/-- **The exterior weighted `L^p`-type inequality at level `(ε, L)`** (CS13 §4, proof of Thm 4.1,
with smooth radial weights). Hypotheses: a vorticity-form profile (any `γ`); `0 < a ≤ 1`,
`ε > 0`; radii `0 < R₀ ≤ R`, `1 ≤ L`; eventual outward radial transport `0 ≤ ⟪V(y), y − c⟫` for
`|y − c| ≥ R₀` and quadratic growth `|⟪V(y), y − c⟫| ≤ C (1 + |y − c|²)` (`V = γ(y−c) + U`); small
stretching `|⟪Ω, DU Ω⟫| ≤ η |Ω|²` for `|y − c| ≥ R`; `|Ω|^{2a} ∈ L¹`; `M` a bound for
`|smoothTransition'|`. Conclusion:
`3γ ∫ G_ε φ τ_L ≤ 2a(1+η) ∫ φ |Ω|^{2a} + 5MC ∫ 𝟙_{|y−c| ≥ L} |Ω|^{2a}` with
`G_ε = (|Ω|²+ε)^a − ε^a`, `φ = 1 − θ_{2R,R}(· − c)`, `τ_L = θ_{2L,L}(· − c)`. [cite: ChaeShvydkoy2013, §4, proof of Thm 4.1 (display (4.2) and the estimate following it)] -/
theorem integral_rpow_norm_sq_curl_weight_le (h : IsSelfSimilarEulerVorticityProfile γ c U)
    {a : ℝ} (ha : 0 < a) (ha1 : a ≤ 1) {ε : ℝ} (hε : 0 < ε)
    {M : ℝ} (hM : ∀ s, |deriv Real.smoothTransition s| ≤ M)
    {R₀ R L C η : ℝ} (hR₀ : 0 < R₀) (hR : R₀ ≤ R) (hL : 1 ≤ L) (hη : 0 ≤ η)
    (hout : ∀ y, R₀ ≤ ‖y - c‖ → 0 ≤ ⟪selfSimilarTransport γ c U y, y - c⟫)
    (hgrowth : ∀ y, |⟪selfSimilarTransport γ c U y, y - c⟫| ≤ C * (1 + ‖y - c‖ ^ 2))
    (hstretch : ∀ y, R ≤ ‖y - c‖ → |⟪curl U y, fderiv ℝ U y (curl U y)⟫| ≤ η * ‖curl U y‖ ^ 2)
    (hint : Integrable (fun y => (‖curl U y‖ ^ 2) ^ a)) :
    3 * γ * ∫ y, ((‖curl U y‖ ^ 2 + ε) ^ a - ε ^ a) *
        ((1 - taoCutoff (2 * R) R (y - c)) * taoCutoff (2 * L) L (y - c)) ≤
      (2 * a * (1 + η) * ∫ y, (1 - taoCutoff (2 * R) R (y - c)) * (‖curl U y‖ ^ 2) ^ a) +
        5 * M * C * ∫ y, Set.indicator {y | L ≤ ‖y - c‖} (fun y => (‖curl U y‖ ^ 2) ^ a) y := by
  -- names
  set Ω : EuclideanSpace ℝ (Fin 3) → EuclideanSpace ℝ (Fin 3) := curl U with hΩdef
  set V : EuclideanSpace ℝ (Fin 3) → EuclideanSpace ℝ (Fin 3) := selfSimilarTransport γ c U
    with hVdef
  set G : EuclideanSpace ℝ (Fin 3) → ℝ := fun z => (‖Ω z‖ ^ 2 + ε) ^ a - ε ^ a with hGdef
  set φ : EuclideanSpace ℝ (Fin 3) → ℝ := fun z => 1 - taoCutoff (2 * R) R (z - c) with hφdef
  set τ : EuclideanSpace ℝ (Fin 3) → ℝ := fun z => taoCutoff (2 * L) L (z - c) with hτdef
  set w : EuclideanSpace ℝ (Fin 3) → ℝ := fun z => φ z * τ z with hwdef
  set fa : EuclideanSpace ℝ (Fin 3) → ℝ := fun y => (‖Ω y‖ ^ 2) ^ a with hfadef
  have hRpos : 0 < R := hR₀.trans_le hR
  have hLpos : 0 < L := by linarith
  have hM0 : 0 ≤ M := (abs_nonneg _).trans (hM 0)
  have hC0 : 0 ≤ C := by
    have h1 := hgrowth c
    simp only [sub_self, inner_zero_right, abs_zero, norm_zero] at h1
    linarith
  -- regularity
  have hU2 : ContDiff ℝ 2 U := h.contDiff_velocity
  have hΩ1 : ContDiff ℝ 1 Ω := contDiff_curl (n := 1) (by exact_mod_cast hU2)
  have hΩd : Differentiable ℝ Ω := h.differentiable_curl
  have hΩc : Continuous Ω := hΩ1.continuous
  have hUd : Differentiable ℝ U := hU2.differentiable (by norm_num)
  have hV1 : ContDiff ℝ 1 V := by
    have : ContDiff ℝ 1 fun y : EuclideanSpace ℝ (Fin 3) => γ • (y - c) + U y :=
      ((contDiff_id.sub contDiff_const).const_smul γ).add (hU2.of_le (by norm_num))
    exact this
  have hG1 : ContDiff ℝ 1 G := contDiff_rpow_norm_sq_add hΩ1 hε a
  have hφ1 : ContDiff ℝ 1 φ := contDiff_const.sub (contDiff_taoCutoff_comp_sub (2 * R) R c)
  have hτ1 : ContDiff ℝ 1 τ := contDiff_taoCutoff_comp_sub (2 * L) L c
  have hw1 : ContDiff ℝ 1 w := hφ1.mul hτ1
  have hΘ1 : ContDiff ℝ 1 (fun z => G z * w z) := hG1.mul hw1
  -- compact support of the test function (from `τ`)
  have hτc : HasCompactSupport τ := by
    refine HasCompactSupport.of_support_subset_isCompact (isCompact_closedBall c (2 * L))
      fun z hz => ?_
    rw [mem_closedBall, dist_eq_norm]
    by_contra hcon
    exact hz (taoCutoff_comp_sub_eq_zero hLpos.le (not_le.1 hcon).le)
  have hwc : HasCompactSupport w := hτc.mul_left
  have hΘc : HasCompactSupport (fun z => G z * w z) := hwc.mul_left
  -- pointwise facts on the weights
  have hφ_mem : ∀ z, φ z ∈ Icc (0 : ℝ) 1 := fun z => by
    have hm := taoCutoff_comp_sub_mem_Icc R c z
    exact ⟨by simp only [hφdef]; linarith [hm.2], by simp only [hφdef]; linarith [hm.1]⟩
  have hτ_mem : ∀ z, τ z ∈ Icc (0 : ℝ) 1 := fun z => taoCutoff_comp_sub_mem_Icc L c z
  have hw_mem : ∀ z, w z ∈ Icc (0 : ℝ) 1 := fun z =>
    ⟨mul_nonneg (hφ_mem z).1 (hτ_mem z).1, mul_le_one₀ (hφ_mem z).2 (hτ_mem z).1 (hτ_mem z).2⟩
  have hφ_zero : ∀ z, ‖z - c‖ ≤ R → φ z = 0 := fun z hz => by
    simp only [hφdef, taoCutoff_comp_sub_eq_one hRpos hz, sub_self]
  have hG_mem : ∀ z, G z ∈ Icc 0 (fa z) := fun z =>
    rpow_add_sub_rpow_mem_Icc (sq_nonneg ‖Ω z‖) hε ha.le ha1
  have hfa_nn : ∀ z, 0 ≤ fa z := fun z => Real.rpow_nonneg (sq_nonneg _) _
  -- integration by parts: `∫ Θ div V + ∫ ⟪V, ∇Θ⟫ = 0`, `div V = 3γ`
  have hibp := integral_mul_divergence_add_eq_zero_left hΘ1 hV1 hΘc
  have hdiv : ∀ y, VectorCalculus.divergence V y = 3 * γ := fun y =>
    divergence_selfSimilarTransport hUd h.divFree y
  simp_rw [hdiv] at hibp
  rw [integral_mul_const] at hibp
  -- the derivative of the test function along `V`
  have hDφ : ∀ y, DifferentiableAt ℝ φ y := fun y => hφ1.differentiable one_ne_zero y
  have hDτ : ∀ y, DifferentiableAt ℝ τ y := fun y => hτ1.differentiable one_ne_zero y
  have hDG : ∀ y, DifferentiableAt ℝ G y := fun y => hG1.differentiable one_ne_zero y
  have hDw : ∀ y, DifferentiableAt ℝ w y := fun y => hw1.differentiable one_ne_zero y
  have hgrad : ∀ y, ⟪V y, gradient (fun z => G z * w z) y⟫ =
      w y * fderiv ℝ G y (V y) + G y * (τ y * fderiv ℝ φ y (V y) + φ y * fderiv ℝ τ y (V y)) := by
    intro y
    rw [real_inner_comm, inner_gradient_left (𝕜 := ℝ), fderiv_fun_mul (hDG y) (hDw y)]
    have hw' : fderiv ℝ w y = φ y • fderiv ℝ τ y + τ y • fderiv ℝ φ y := fderiv_fun_mul (hDφ y) (hDτ y)
    rw [hw']
    simp only [_root_.add_apply, _root_.smul_apply, smul_eq_mul]
    ring
  -- (1) the main term: `-w DG(V) ≤ 2a(1+η) φ fa`
  have hT1 : ∀ y, -(w y * fderiv ℝ G y (V y)) ≤ 2 * a * (1 + η) * (φ y * fa y) := by
    intro y
    have hid : fderiv ℝ G y (V y) =
        2 * a * (‖Ω y‖ ^ 2 + ε) ^ (a - 1) * (⟪Ω y, fderiv ℝ U y (Ω y)⟫ - ‖Ω y‖ ^ 2) := by
      rw [hGdef, fderiv_rpow_norm_sq_add_apply hΩd hε a, hΩdef, hVdef,
        h.fderiv_curl_transport y, inner_sub_right, real_inner_self_eq_norm_sq]
    by_cases hy : ‖y - c‖ ≤ R
    · -- inside `B̄(c,R)`: `φ = 0`, both sides vanish
      have : w y = 0 := by simp only [hwdef, hφ_zero y hy, zero_mul]
      rw [this, hφ_zero y hy]
      simp
    · have hyR : R ≤ ‖y - c‖ := (not_le.1 hy).le
      rw [hid]
      have hfe : 0 ≤ (‖Ω y‖ ^ 2 + ε) ^ (a - 1) := Real.rpow_nonneg (by positivity) _
      have hb : -(⟪Ω y, fderiv ℝ U y (Ω y)⟫ - ‖Ω y‖ ^ 2) ≤ (1 + η) * ‖Ω y‖ ^ 2 := by
        have := (abs_le.1 (hstretch y hyR)).1
        nlinarith
      have hkey : (‖Ω y‖ ^ 2 + ε) ^ (a - 1) * ‖Ω y‖ ^ 2 ≤ fa y :=
        rpow_sub_one_mul_le_rpow (sq_nonneg _) hε ha1
      have hwle : w y ≤ φ y := by
        have := mul_le_mul_of_nonneg_left (hτ_mem y).2 (hφ_mem y).1
        simpa [hwdef] using this
      calc -(w y * (2 * a * (‖Ω y‖ ^ 2 + ε) ^ (a - 1) *
              (⟪Ω y, fderiv ℝ U y (Ω y)⟫ - ‖Ω y‖ ^ 2)))
          = w y * (2 * a * ((‖Ω y‖ ^ 2 + ε) ^ (a - 1) *
              -(⟪Ω y, fderiv ℝ U y (Ω y)⟫ - ‖Ω y‖ ^ 2))) := by ring
        _ ≤ w y * (2 * a * ((‖Ω y‖ ^ 2 + ε) ^ (a - 1) * ((1 + η) * ‖Ω y‖ ^ 2))) :=
            mul_le_mul_of_nonneg_left (mul_le_mul_of_nonneg_left
              (mul_le_mul_of_nonneg_left hb hfe) (by positivity)) (hw_mem y).1
        _ = 2 * a * (1 + η) * (w y * ((‖Ω y‖ ^ 2 + ε) ^ (a - 1) * ‖Ω y‖ ^ 2)) := by ring
        _ ≤ 2 * a * (1 + η) * (φ y * fa y) :=
            mul_le_mul_of_nonneg_left
              (mul_le_mul hwle hkey (mul_nonneg hfe (sq_nonneg _)) (hφ_mem y).1) (by positivity)
  -- (2) the exterior-weight term has a sign: `-G τ Dφ(V) ≤ 0`
  have hT2 : ∀ y, -(G y * (τ y * fderiv ℝ φ y (V y))) ≤ 0 := by
    intro y
    rw [neg_nonpos]
    refine mul_nonneg (hG_mem y).1 (mul_nonneg (hτ_mem y).1 ?_)
    by_cases hy : ‖y - c‖ < R
    · -- inside `B(c,R)`, `φ` is locally constant
      have h0 : fderiv ℝ φ y = 0 := by
        have := fderiv_taoCutoff_comp_sub_eq_zero_of_lt hRpos hy
        rw [hφdef, fderiv_const_sub, this, neg_zero]
      rw [h0]
      simp
    · have hyR : R₀ ≤ ‖y - c‖ := hR.trans (not_lt.1 hy)
      have hsign : 0 ≤ ⟪y - c, V y⟫ := by rw [real_inner_comm]; exact hout y hyR
      exact fderiv_one_sub_taoCutoff_comp_sub_apply_nonneg hRpos hsign
  -- (3) the large cutoff term: `|G φ Dτ(V)| ≤ 5MC fa 𝟙_{|y−c| ≥ L}`
  have hT3 : ∀ y, -(G y * (φ y * fderiv ℝ τ y (V y))) ≤
      5 * M * C * Set.indicator {y | L ≤ ‖y - c‖} fa y := by
    intro y
    by_cases hyL : ‖y - c‖ < L
    · have h0 : fderiv ℝ τ y = 0 := fderiv_taoCutoff_comp_sub_eq_zero_of_lt hLpos hyL
      have hnot : y ∉ {y : EuclideanSpace ℝ (Fin 3) | L ≤ ‖y - c‖} := fun hmem => by
        simp only [mem_setOf_eq] at hmem
        linarith
      rw [h0, Set.indicator_of_notMem hnot]
      simp
    · have hyL' : L ≤ ‖y - c‖ := not_lt.1 hyL
      rw [Set.indicator_of_mem (by exact hyL')]
      by_cases hy2 : 2 * L < ‖y - c‖
      · have h0 : fderiv ℝ τ y = 0 := fderiv_taoCutoff_comp_sub_eq_zero_of_gt hLpos.le hy2
        rw [h0, _root_.zero_apply, mul_zero, mul_zero, neg_zero]
        exact mul_nonneg (by positivity) (hfa_nn y)
      · have hy2' : ‖y - c‖ ≤ 2 * L := not_lt.1 hy2
        -- `|Dτ(V)| ≤ (M/L²) |⟪y−c, V⟫| ≤ (M/L²) C (1 + 4L²) ≤ 5 M C`
        have hD : |fderiv ℝ τ y (V y)| ≤ 5 * M * C := by
          have h1 := abs_fderiv_taoCutoff_comp_sub_apply_le hM hLpos c y (V y)
          have h2 : |⟪y - c, V y⟫| ≤ C * (1 + ‖y - c‖ ^ 2) := by
            rw [real_inner_comm]; exact hgrowth y
          have h3 : C * (1 + ‖y - c‖ ^ 2) ≤ C * (1 + (2 * L) ^ 2) := by
            gcongr
          have h4 : M / L ^ 2 * (C * (1 + (2 * L) ^ 2)) ≤ 5 * M * C := by
            have hL2 : 1 ≤ L ^ 2 := by nlinarith
            rw [div_mul_eq_mul_div, div_le_iff₀ (by positivity)]
            nlinarith [mul_nonneg hM0 hC0]
          calc |fderiv ℝ τ y (V y)| ≤ M / L ^ 2 * |⟪y - c, V y⟫| := h1
            _ ≤ M / L ^ 2 * (C * (1 + (2 * L) ^ 2)) := by
                gcongr
                exact h2.trans h3
            _ ≤ 5 * M * C := h4
        have hGφ : |G y * φ y| ≤ fa y := by
          rw [abs_mul, abs_of_nonneg (hG_mem y).1, abs_of_nonneg (hφ_mem y).1]
          calc G y * φ y ≤ fa y * 1 := mul_le_mul (hG_mem y).2 (hφ_mem y).2 (hφ_mem y).1 (hfa_nn y)
            _ = fa y := mul_one _
        have : |G y * (φ y * fderiv ℝ τ y (V y))| ≤ fa y * (5 * M * C) := by
          rw [← mul_assoc, abs_mul]
          exact mul_le_mul hGφ hD (abs_nonneg _) (hfa_nn y)
        have := (abs_le.1 this).1
        linarith
  -- integrability of everything in sight
  have hfa_cont : Continuous fa := (hΩc.norm.pow 2).rpow_const fun _ => Or.inr ha.le
  have hφc' : Continuous φ := hφ1.continuous
  have hI1 : Integrable (fun y => φ y * fa y) := by
    refine Integrable.mono' hint (hφc'.aestronglyMeasurable.mul hfa_cont.aestronglyMeasurable)
      (ae_of_all _ fun y => ?_)
    rw [Real.norm_eq_abs, abs_mul, abs_of_nonneg (hφ_mem y).1, abs_of_nonneg (hfa_nn y)]
    exact mul_le_of_le_one_left (hfa_nn y) (hφ_mem y).2
  have hI3 : Integrable (Set.indicator {y | L ≤ ‖y - c‖} fa) := by
    refine hint.indicator ?_
    exact (isClosed_le continuous_const (continuous_id.sub continuous_const).norm).measurableSet
  have hIgrad : Integrable (fun y => ⟪V y, gradient (fun z => G z * w z) y⟫) := by
    refine (hV1.continuous.inner (continuous_gradient_of_contDiff hΘ1))
      |>.integrable_of_hasCompactSupport (hΘc.mono' fun x hx => ?_)
    contrapose! hx
    simp only [mem_support, not_not]
    rw [gradient_eq_zero_of_notMem_tsupport hx, inner_zero_right]
  -- assemble: `3γ ∫ G w = -∫ ⟪V, ∇Θ⟫ ≤ ∫ (bound₁ + 0 + bound₃)`
  have hptw : ∀ y, -⟪V y, gradient (fun z => G z * w z) y⟫ ≤
      2 * a * (1 + η) * (φ y * fa y) + 5 * M * C * Set.indicator {y | L ≤ ‖y - c‖} fa y := by
    intro y
    rw [hgrad y]
    have := hT1 y
    have := hT2 y
    have := hT3 y
    linarith
  have hle : -∫ y, ⟪V y, gradient (fun z => G z * w z) y⟫ ≤
      ∫ y, (2 * a * (1 + η) * (φ y * fa y) +
        5 * M * C * Set.indicator {y | L ≤ ‖y - c‖} fa y) := by
    rw [← integral_neg]
    exact integral_mono hIgrad.neg ((hI1.const_mul _).add (hI3.const_mul _)) hptw
  rw [integral_add (hI1.const_mul _) (hI3.const_mul _), integral_const_mul, integral_const_mul]
    at hle
  have e : 3 * γ * ∫ y, G y * w y = -∫ y, ⟪V y, gradient (fun z => G z * w z) y⟫ := by linarith
  calc 3 * γ * ∫ y, G y * (φ y * τ y) = 3 * γ * ∫ y, G y * w y := by rfl
    _ = -∫ y, ⟪V y, gradient (fun z => G z * w z) y⟫ := e
    _ ≤ (2 * a * (1 + η) * ∫ y, φ y * fa y) +
          5 * M * C * ∫ y, Set.indicator {y | L ≤ ‖y - c‖} fa y := hle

┄┄┄┄┄┄┄┄┄┄

● PROBLEM:
Copy all the lines above that hold the string "hsign".

● RESULT OF THE TASK:
      have hsign : 0 ≤ ⟪y - c, V y⟫ := by rw [real_inner_comm]; exact hout y hyR
      exact fderiv_one_sub_taoCutoff_comp_sub_apply_nonneg hRpos hsign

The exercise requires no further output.